● **Work instructions**:
With the string "Dual" as the filter, copy each matching line from the records.

◇ ◇ ◇

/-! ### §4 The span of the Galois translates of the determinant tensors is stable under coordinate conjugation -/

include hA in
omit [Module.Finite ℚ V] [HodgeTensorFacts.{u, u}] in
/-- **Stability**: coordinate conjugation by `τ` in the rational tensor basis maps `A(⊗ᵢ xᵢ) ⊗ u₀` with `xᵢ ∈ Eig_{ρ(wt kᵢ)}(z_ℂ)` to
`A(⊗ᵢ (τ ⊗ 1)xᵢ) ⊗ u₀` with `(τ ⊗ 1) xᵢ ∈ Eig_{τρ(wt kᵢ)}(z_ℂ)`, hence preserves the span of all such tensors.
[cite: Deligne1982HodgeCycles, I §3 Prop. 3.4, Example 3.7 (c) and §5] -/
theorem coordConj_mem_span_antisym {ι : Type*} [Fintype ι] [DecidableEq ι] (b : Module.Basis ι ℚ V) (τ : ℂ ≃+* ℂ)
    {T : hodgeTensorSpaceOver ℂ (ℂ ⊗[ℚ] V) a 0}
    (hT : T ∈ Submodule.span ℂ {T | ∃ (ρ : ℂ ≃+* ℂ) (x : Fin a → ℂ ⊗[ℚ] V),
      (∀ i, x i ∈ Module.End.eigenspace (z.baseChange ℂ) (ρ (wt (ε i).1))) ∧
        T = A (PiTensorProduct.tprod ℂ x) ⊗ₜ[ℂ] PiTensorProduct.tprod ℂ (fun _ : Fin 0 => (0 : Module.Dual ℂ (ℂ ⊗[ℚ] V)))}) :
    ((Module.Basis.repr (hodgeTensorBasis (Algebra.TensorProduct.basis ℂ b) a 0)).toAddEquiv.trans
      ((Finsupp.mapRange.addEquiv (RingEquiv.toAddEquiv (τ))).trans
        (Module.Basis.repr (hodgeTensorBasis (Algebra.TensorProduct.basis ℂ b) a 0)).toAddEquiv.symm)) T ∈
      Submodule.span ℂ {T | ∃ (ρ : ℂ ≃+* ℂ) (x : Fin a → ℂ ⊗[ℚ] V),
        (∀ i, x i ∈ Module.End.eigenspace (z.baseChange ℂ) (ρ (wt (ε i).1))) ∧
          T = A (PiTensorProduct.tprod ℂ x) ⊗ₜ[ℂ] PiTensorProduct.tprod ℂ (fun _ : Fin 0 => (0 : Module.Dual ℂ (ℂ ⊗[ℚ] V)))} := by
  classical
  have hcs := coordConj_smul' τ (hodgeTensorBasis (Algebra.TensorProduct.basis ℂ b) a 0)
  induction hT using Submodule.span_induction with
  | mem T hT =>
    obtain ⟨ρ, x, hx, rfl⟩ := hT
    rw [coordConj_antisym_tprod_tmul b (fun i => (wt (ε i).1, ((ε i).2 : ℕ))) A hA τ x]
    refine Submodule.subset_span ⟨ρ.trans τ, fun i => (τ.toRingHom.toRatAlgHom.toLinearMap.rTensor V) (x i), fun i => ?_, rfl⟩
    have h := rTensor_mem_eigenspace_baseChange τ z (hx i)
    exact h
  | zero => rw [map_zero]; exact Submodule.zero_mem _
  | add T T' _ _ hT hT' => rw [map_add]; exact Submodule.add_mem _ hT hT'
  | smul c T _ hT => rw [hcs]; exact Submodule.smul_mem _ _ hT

◇ ◇ ◇

● **Written solution**:
        T = A (PiTensorProduct.tprod ℂ x) ⊗ₜ[ℂ] PiTensorProduct.tprod ℂ (fun _ : Fin 0 => (0 : Module.Dual ℂ (ℂ ⊗[ℚ] V)))}) :
          T = A (PiTensorProduct.tprod ℂ x) ⊗ₜ[ℂ] PiTensorProduct.tprod ℂ (fun _ : Fin 0 => (0 : Module.Dual ℂ (ℂ ⊗[ℚ] V)))} := by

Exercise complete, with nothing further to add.